The committee agreed to an in-camera meeting but refused the non-disclosures.
It is busy investigating the transaction after Kgathatso Tlhakudi, former director-general of the Department of Public Enterprises, accused Gordhan of orchestrating the transaction to benefit people he favours.
Committee ‘not comfortable with secrecy’
In a letter to Gordhan, the chair and fellow ANC member Khayalethu Elvis Magaxa emphasises that the committee “will not give the nod to any attempt to unlawfully curtail its constitutionally entrenched oversight role”.
He adds: “The committee’s acquiescence to an in-camera meeting with you should not be read as an exaltation of secrecy above accountability, particularly where public funds are involved.”
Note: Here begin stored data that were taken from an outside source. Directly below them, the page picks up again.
import Literature.AlgebraicGeometry.Motives.GrassmannianClassifyQuotient
import Literature.AlgebraicGeometry.Morphisms.CohAffineExactness
import Literature.AlgebraicGeometry.Modules.PullbackUnitSections
import HarnessLib

/-!
# The classifying morphism `T ⟶ Gr` of a rank-`k` quotient `P ↠ Q` of a globally framed module

Topic `AlgebraicGeometry/Motives`; namespace `Literature.AlgebraicGeometry.Motives.Grassmannian`.  THEOREMS ONLY
(no definition, no instance, no notation, no named fact, no `sorry`); sequel of ★ (Q2) `GrassmannianClassifyQuotient`
(`sectionsMap`, `existsUnique_hom_ker_sectionsMap`), whose hypothesis «the sections maps `θ_V : Γ(T, V) ⊗ M → Γ(Q, V)`
are surjective on affine opens» is discharged here from an EPIMORPHISM of `𝒪_T`-modules:

* **`sectionsMap_surjective_of_epi`** — for a global frame `e : 𝒪^J ≅ P|_T` (`J` finite, `b : Basis J ℤ M`) and an
  epimorphism `φ : P ↠ Q` between affine-localizing (e.g. quasi-coherent) modules, the sections maps of the global
  sections `q_j := φ(e_j)` are surjective on every affine open `U` ([Hartshorne1977, II Prop. 5.6]: `φ_U` is onto, ★
  `Morphisms.app_surjective_of_epi`; every section of `P` over `U` is a combination of the restricted frame, ★
  `eq_sum_coord_smul` / `basisSection_restrictTrivialisation`);
* `nonempty_free_iso_free_over` — `𝒪_T^J` is framed over every open (restriction is a left adjoint, ★ `overAdj`; Mathlib
  `SheafOfModules.mapFreeIso`);
* **`existsUnique_hom_of_epi`** — hence for `Q` of constant rank `k` (★ `HasRank`) A UNIQUE `f : T ⟶ grassmannianScheme M k`
  with `evalAffine V (pointsEquiv f) = ker (Γ(T, V) ⊗ M → Γ(Q, V))` on all affine opens: the morphism classifying the
  quotient `𝒪_T ⊗ M ≅ P ↠ Q` ([GortzWedhorn2020, (8.4) (pp. 213–215)], the universal property of `Grass`).

Cell `hodgecm-mathlib` (D-0151), F-DAG hand (h4) «Grassmannian as a scheme» (B-p21 lineage), brick (Q2b); count-neutral
Mathlib-side capital.  Nothing here is about HC; HC_CM is proved only modulo the 7 printed citations until rung 0 closes.

## References
* [GortzWedhorn2020] U. Görtz, T. Wedhorn, *Algebraic Geometry I*, 2nd ed. (2020), (8.4) (pp. 213–215).
* [Hartshorne1977] R. Hartshorne, *Algebraic Geometry* (1977), II Prop. 5.6 (p. 113).
* [StacksProject] The Stacks project, Tag 089R (Grassmannians).
-/

noncomputable section

-- `TopCat.Presheaf`/`Scheme.Modules` are not reducible (as in Mathlib's `AlgebraicGeometry/Modules/Tilde.lean`).
set_option backward.isDefEq.respectTransparency false

namespace Literature.AlgebraicGeometry.Motives.Grassmannian

open CategoryTheory Opposite TensorProduct TopologicalSpace _root_.AlgebraicGeometry
open Literature.AlgebraicGeometry.Modules

universe u

variable {M : Type u} [AddCommGroup M] {k : ℕ} {J : Type u} (b : Module.Basis J ℤ M)
variable {T : Scheme.{u}} (Q : T.Modules)

/-! ## (Q2b) From an epimorphism `P ↠ Q` with `P` globally framed -/

section Epi

variable [Fintype J] {P : T.Modules} (e : SheafOfModules.free J ≅ P.over (⊤ : T.Opens)) (φ : P ⟶ Q) [Epi φ]

/-- **The sections maps of an epimorphism from a globally framed module are surjective on affine opens**: for a frame
`e : 𝒪^J ≅ P|_T` of `P` and an epimorphism `φ : P ↠ Q` of affine-localizing (e.g. quasi-coherent) modules, the
sections maps `θ_U : Γ(T, U) ⊗ M → Γ(Q, U)` of the global sections `q_j := φ(e_j)` are surjective for every affine open
`U` — `φ_U` is surjective ([Hartshorne1977, II Prop. 5.6], ★ `Morphisms.app_surjective_of_epi`) and every section of `P`
over `U` is a combination of the restricted frame (★ `eq_sum_coord_smul`, ★ `basisSection_restrictTrivialisation`).
[cite: Hartshorne1977, II Prop. 5.6 (p. 113)] [cite: GortzWedhorn2020, (8.4) (pp. 213–215)] -/
theorem sectionsMap_surjective_of_epi (hP : IsAffineLocalizing P) (hQ : IsAffineLocalizing Q) {U : T.Opens}
    (hU : IsAffineOpen U) :
    Function.Surjective (sectionsMap b Q (fun j => φ.app ⊤ (basisSection e j)) U) := by
  classical
  intro y
  obtain ⟨x, rfl⟩ := Morphisms.app_surjective_of_epi φ hP hQ hU y
  -- expand `x` in the restricted frame
  have hx := eq_sum_coord_smul (SheafOfModules.restrictTrivialisation (R := T.ringCatSheaf) (homOfLE le_top) e) (𝟙 U) x
  refine ⟨∑ j, coord (SheafOfModules.restrictTrivialisation (R := T.ringCatSheaf) (homOfLE le_top) e) (𝟙 U) x j ⊗ₜ[ℤ]
    b j, ?_⟩
  rw [map_sum]
  conv_rhs => rw [hx, map_sum]
  refine Finset.sum_congr rfl fun j _ => ?_
  rw [sectionsMap_tmul, sectionsMap_one_tmul, Scheme.Modules.Hom.app_smul, op_id, P.presheaf.map_id,
    CategoryTheory.id_apply, basisSection_restrictTrivialisation, Scheme.Modules.Hom.app_map_apply]

/-- **The free module `𝒪_T^J` is globally framed** (`𝒪^J ≅ 𝒪^J|_U` over any open `U`: restriction to the opens over `U`
preserves coproducts, being a left adjoint (★ `overAdj`), and the unit, Mathlib `SheafOfModules.mapFreeIso`).
[cite: GortzWedhorn2020, (8.4) (pp. 213–215)] -/
theorem nonempty_free_iso_free_over (U : T.Opens) :
    Nonempty (SheafOfModules.free J ≅ (SheafOfModules.free J : T.Modules).over U) := by
  haveI := (overAdj (X := T) U).leftAdjoint_preservesColimits
  exact ⟨SheafOfModules.mapFreeIso (Scheme.Modules.overFunctor (X := T) U) J (Iso.refl _)⟩

variable (M k) [(grassmannianSheaf M k).obj.IsRepresentable]

/-- **The classifying morphism of a rank-`k` quotient `φ : P ↠ Q` of a globally framed module `P ≅ 𝒪_T ⊗ M`**
(`e : 𝒪^J ≅ P|_T`, `b : Basis J ℤ M`; e.g. `P = 𝒪_T^J` by `nonempty_free_iso_free_over`): there is a UNIQUE
`f : T ⟶ grassmannianScheme M k` with `evalAffine V (pointsEquiv f) = ker (Γ(T, V) ⊗ M → Γ(Q, V))` for every affine
open `V` — ★ `existsUnique_hom_ker_sectionsMap` fed by `sectionsMap_surjective_of_epi`.
[cite: GortzWedhorn2020, (8.4) (pp. 213–215)] [cite: StacksProject, Tag 089R] -/
theorem existsUnique_hom_of_epi (hP : IsAffineLocalizing P) (hQ : HasRank Q k) :
    ∃! f : T ⟶ grassmannianScheme M k, ∀ V : T.affineOpens,
      (evalAffine V.2 (pointsEquiv M k T f)).toSubmodule =
        LinearMap.ker (sectionsMap b Q (fun j => φ.app ⊤ (basisSection e j)) V) := by
  obtain ⟨F, -⟩ := exists_frameSystem_of_hasRank hQ
  exact existsUnique_hom_ker_sectionsMap M k b Q _ hQ fun W hW =>
    sectionsMap_surjective_of_epi b Q e φ hP (isAffineLocalizing_of_isFiniteLocallyFree F.isFiniteLocallyFree) hW

end Epi

end Literature.AlgebraicGeometry.Motives.Grassmannian

end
Gordhan arrived at the meeting last week with a file prepared for every committee member containing, among others, the shortlist of bidders for SAA, the RMB valuation of the airline, and the shareholder agreement.
Listen: Holomisa: Gordhan is being economical with the truth on SAA sale
The committee then decided to refer the content to parliament’s legal office to determine whether the content warrants a closed meeting.
“The committee is not comfortable with such secrecy,” says Mimmy Gondwe, DA shadow minister of public enterprises.
She says committee meetings must be open to the public as part of the participating democracy that the constitution requires.
Moneyweb learnt that committee members have, in the meantime, voluntarily handed in their files pending legal advice. If it does not support a closed meeting, the veil of secrecy may at last be lifted.
R51 deal ‘outrageous’
The 51% stake in SAA was awarded to Takatso only six weeks after the airline emerged from business rescue.
Takatso, with Gidon Novick – former Comair CEO, Kululu co-founder and new airline Lift co-founder – as CEO at the time, was to inject R3 billion into SAA, but that has not yet happened.
Read: Novick: Funding needed to relaunch SAA ‘has not been committed’ [Nov 2022]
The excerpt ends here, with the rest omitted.